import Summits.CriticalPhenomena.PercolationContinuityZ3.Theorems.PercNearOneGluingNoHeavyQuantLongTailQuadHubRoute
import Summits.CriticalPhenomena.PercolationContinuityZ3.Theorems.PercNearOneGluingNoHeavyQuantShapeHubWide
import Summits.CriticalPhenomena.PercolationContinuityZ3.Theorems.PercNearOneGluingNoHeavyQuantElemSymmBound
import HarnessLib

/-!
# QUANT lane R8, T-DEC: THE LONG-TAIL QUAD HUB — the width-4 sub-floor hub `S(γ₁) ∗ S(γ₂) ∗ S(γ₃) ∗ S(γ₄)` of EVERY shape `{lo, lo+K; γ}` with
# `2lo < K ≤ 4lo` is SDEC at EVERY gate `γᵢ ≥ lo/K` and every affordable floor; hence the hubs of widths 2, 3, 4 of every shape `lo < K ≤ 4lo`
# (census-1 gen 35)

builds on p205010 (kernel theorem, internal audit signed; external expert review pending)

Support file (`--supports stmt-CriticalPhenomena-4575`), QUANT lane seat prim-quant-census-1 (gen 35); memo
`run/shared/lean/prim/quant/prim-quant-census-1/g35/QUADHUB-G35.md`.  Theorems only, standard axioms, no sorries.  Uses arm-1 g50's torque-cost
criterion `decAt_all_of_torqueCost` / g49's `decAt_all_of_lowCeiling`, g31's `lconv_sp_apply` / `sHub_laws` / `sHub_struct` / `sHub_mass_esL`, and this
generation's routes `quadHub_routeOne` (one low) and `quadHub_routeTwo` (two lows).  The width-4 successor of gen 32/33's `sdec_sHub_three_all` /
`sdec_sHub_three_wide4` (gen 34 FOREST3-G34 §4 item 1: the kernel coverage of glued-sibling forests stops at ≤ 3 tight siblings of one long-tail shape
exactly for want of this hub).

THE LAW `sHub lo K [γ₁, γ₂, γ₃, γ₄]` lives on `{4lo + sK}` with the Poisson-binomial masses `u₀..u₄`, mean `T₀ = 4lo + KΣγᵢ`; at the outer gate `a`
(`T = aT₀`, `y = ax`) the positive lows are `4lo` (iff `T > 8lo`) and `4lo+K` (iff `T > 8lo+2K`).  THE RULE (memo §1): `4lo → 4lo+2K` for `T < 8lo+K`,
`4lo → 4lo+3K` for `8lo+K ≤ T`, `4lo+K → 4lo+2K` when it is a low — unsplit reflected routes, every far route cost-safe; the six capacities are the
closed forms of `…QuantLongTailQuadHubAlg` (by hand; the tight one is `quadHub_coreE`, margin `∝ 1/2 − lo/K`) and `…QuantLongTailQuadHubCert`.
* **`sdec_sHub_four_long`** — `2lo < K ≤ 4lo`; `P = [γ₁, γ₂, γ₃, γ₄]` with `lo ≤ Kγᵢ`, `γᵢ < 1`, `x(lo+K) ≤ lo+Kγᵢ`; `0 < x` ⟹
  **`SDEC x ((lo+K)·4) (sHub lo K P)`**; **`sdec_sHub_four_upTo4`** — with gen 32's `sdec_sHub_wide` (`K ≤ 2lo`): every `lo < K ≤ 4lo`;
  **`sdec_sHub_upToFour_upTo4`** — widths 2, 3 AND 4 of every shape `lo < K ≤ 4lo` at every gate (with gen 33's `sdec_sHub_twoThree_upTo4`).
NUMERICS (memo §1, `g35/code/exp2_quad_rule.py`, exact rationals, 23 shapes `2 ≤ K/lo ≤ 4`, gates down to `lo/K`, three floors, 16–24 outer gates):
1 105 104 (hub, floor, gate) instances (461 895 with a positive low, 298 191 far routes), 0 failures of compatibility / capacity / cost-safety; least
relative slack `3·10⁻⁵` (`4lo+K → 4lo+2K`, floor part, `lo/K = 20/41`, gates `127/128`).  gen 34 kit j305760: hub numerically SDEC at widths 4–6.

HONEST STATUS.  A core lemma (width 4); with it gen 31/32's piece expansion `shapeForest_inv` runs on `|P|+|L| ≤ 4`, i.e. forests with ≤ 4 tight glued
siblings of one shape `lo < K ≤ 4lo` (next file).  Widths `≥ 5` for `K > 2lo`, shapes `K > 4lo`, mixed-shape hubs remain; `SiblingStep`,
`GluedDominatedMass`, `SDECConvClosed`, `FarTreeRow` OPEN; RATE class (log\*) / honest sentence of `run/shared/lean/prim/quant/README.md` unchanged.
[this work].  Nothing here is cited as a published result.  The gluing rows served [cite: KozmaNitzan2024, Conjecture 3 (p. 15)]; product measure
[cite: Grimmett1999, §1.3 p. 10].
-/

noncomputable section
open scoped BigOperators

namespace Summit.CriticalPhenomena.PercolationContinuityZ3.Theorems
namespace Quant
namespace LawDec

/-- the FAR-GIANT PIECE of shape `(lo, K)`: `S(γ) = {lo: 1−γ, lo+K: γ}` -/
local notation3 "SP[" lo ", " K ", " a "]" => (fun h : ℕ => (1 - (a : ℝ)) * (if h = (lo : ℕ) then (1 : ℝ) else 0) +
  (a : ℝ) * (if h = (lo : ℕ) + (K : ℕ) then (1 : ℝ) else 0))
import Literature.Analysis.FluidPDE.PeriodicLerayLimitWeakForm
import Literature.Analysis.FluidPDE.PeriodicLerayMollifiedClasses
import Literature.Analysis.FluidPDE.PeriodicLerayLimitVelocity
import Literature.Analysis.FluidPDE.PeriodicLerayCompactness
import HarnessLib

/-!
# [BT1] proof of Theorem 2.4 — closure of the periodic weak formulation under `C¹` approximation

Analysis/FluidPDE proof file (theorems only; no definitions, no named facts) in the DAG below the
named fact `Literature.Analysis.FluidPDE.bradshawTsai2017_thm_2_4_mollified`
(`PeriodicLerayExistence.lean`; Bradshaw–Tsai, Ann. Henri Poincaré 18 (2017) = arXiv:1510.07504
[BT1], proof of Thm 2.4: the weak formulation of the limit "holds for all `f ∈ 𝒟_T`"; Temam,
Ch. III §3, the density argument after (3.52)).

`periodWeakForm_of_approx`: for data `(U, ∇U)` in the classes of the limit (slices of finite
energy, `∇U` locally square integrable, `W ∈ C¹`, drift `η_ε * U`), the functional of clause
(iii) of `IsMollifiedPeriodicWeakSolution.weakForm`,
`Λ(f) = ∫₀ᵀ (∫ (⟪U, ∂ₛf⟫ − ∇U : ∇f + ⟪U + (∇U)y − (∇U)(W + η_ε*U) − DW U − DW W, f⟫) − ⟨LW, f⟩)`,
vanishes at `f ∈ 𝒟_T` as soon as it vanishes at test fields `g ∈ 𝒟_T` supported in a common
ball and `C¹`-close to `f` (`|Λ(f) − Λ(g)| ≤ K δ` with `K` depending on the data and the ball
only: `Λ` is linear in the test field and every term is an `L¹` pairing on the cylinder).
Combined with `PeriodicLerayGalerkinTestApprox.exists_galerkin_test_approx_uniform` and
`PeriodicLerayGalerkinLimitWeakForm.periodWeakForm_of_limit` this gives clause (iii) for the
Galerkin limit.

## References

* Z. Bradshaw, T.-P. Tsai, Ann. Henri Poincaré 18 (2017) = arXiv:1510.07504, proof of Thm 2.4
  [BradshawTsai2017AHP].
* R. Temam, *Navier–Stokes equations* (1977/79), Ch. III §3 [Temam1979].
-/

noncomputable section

┄┄┄┄┄┄

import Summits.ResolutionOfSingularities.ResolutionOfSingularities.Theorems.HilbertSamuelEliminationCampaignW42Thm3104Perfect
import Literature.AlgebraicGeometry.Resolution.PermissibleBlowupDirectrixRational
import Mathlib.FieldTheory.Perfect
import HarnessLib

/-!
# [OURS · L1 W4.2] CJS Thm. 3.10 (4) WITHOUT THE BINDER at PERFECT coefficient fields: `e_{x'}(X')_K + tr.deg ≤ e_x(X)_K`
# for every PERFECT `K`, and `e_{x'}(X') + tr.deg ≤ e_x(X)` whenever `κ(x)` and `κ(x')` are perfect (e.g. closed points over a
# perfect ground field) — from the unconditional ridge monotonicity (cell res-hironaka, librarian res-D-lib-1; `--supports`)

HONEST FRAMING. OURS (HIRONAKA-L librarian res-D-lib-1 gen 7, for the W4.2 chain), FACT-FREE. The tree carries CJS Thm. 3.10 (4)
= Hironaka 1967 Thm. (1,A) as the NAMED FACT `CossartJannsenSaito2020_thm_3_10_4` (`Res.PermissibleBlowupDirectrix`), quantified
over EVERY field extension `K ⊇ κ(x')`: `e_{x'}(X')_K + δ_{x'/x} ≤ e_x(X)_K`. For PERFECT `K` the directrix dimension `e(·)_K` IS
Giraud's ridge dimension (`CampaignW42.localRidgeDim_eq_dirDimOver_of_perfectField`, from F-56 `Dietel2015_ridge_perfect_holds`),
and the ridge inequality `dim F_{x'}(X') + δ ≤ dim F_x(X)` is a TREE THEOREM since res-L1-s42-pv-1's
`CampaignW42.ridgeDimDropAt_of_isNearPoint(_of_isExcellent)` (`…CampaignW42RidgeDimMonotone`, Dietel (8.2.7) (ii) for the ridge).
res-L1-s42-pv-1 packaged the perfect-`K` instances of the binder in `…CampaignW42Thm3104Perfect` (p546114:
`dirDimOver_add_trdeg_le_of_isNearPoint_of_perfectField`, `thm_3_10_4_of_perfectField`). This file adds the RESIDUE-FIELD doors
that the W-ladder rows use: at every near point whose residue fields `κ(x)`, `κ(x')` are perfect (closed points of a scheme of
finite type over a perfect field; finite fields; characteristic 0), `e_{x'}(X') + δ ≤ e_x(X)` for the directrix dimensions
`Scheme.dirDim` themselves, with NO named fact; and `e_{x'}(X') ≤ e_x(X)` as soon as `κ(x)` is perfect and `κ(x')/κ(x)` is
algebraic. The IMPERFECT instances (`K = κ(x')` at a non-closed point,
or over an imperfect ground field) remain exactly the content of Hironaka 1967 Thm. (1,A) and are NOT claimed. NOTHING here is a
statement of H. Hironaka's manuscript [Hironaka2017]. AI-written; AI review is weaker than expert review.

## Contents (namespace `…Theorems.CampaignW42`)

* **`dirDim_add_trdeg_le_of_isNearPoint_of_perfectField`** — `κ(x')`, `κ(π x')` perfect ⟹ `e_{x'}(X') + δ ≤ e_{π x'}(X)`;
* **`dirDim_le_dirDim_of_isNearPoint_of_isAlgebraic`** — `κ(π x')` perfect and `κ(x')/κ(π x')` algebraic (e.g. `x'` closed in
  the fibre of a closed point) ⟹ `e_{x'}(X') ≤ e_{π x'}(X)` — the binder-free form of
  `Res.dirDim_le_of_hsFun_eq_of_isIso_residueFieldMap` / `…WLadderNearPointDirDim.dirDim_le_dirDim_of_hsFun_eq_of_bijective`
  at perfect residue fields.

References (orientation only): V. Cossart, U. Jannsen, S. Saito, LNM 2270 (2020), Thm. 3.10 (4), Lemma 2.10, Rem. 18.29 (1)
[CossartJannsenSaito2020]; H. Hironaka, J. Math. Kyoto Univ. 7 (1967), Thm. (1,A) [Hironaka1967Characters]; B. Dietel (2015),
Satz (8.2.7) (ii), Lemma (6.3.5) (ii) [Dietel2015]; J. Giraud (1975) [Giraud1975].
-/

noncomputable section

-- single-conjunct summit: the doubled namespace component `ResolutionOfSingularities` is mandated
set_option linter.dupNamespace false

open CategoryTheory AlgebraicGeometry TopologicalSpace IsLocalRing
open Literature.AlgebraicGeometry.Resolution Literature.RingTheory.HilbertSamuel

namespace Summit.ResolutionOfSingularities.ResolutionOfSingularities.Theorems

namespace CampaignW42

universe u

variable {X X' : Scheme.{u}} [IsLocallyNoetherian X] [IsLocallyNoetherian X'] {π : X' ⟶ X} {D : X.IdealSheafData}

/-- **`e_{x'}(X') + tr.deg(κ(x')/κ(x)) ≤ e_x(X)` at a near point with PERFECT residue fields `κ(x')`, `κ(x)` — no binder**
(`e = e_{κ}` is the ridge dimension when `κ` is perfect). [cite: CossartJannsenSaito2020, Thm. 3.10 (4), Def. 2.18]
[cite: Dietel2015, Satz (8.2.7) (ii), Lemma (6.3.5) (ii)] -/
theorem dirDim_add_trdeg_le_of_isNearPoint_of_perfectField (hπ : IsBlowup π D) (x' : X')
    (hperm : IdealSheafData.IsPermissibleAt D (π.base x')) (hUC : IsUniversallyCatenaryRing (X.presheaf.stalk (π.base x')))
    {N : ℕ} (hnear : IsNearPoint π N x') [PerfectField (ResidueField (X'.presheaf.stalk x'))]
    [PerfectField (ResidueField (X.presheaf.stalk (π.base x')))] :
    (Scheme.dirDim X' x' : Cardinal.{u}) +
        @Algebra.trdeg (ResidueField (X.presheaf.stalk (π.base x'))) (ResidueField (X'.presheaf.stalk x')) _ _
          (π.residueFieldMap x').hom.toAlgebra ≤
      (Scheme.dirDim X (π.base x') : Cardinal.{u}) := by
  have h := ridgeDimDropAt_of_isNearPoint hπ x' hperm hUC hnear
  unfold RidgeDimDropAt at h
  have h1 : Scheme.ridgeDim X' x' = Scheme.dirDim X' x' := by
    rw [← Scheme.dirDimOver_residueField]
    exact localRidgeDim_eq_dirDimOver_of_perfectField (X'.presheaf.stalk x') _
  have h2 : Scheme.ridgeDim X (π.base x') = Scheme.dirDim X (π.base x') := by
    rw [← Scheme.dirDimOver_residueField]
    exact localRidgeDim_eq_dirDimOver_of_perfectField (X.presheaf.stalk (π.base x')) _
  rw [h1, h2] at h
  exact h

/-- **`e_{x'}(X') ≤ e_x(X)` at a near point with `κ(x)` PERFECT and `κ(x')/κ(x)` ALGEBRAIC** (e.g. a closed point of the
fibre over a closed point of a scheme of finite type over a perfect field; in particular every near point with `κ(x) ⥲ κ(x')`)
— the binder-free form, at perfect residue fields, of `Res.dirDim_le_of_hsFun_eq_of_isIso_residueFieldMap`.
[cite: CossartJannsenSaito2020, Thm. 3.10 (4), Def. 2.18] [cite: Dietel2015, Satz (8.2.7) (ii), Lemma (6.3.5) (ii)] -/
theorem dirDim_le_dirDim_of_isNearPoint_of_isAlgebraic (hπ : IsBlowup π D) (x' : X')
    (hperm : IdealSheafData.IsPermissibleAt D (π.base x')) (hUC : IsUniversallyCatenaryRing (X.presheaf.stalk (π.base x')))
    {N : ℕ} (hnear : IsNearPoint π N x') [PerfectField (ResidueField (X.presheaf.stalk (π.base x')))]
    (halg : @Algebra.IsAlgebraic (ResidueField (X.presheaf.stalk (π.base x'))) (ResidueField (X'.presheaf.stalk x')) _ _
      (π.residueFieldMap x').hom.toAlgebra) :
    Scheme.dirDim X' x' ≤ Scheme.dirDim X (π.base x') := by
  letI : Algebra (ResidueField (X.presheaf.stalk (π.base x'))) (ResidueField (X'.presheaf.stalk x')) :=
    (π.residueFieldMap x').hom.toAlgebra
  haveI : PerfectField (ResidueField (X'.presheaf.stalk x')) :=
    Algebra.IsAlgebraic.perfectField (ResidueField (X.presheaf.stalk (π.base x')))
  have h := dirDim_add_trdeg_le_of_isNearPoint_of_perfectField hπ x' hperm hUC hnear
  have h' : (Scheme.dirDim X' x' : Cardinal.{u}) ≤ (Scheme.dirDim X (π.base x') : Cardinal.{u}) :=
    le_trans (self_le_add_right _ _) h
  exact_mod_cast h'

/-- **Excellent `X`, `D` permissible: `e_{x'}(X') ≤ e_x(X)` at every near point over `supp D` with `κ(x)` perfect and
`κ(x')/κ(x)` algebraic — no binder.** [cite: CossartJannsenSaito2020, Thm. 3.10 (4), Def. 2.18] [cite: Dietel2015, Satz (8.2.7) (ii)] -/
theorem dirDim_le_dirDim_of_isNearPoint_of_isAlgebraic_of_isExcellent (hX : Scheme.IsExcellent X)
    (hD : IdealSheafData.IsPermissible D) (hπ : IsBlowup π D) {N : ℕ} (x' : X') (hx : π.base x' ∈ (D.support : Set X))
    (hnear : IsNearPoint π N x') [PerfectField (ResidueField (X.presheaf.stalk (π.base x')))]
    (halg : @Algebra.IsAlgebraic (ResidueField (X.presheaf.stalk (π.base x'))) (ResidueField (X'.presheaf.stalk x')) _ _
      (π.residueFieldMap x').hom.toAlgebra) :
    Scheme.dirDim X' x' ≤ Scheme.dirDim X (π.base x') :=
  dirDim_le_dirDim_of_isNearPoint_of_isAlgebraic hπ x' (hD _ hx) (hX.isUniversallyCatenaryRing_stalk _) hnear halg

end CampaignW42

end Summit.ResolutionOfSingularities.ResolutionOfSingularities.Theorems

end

┄┄┄┄┄┄

### What is required
Where in the records does the string "finite" appear? Copy every line that has it.

### Result for this exercise
`periodWeakForm_of_approx`: for data `(U, ∇U)` in the classes of the limit (slices of finite
finite type over a perfect field; finite fields; characteristic 0), `e_{x'}(X') + δ ≤ e_x(X)` for the directrix dimensions
fibre over a closed point of a scheme of finite type over a perfect field; in particular every near point with `κ(x) ⥲ κ(x')`)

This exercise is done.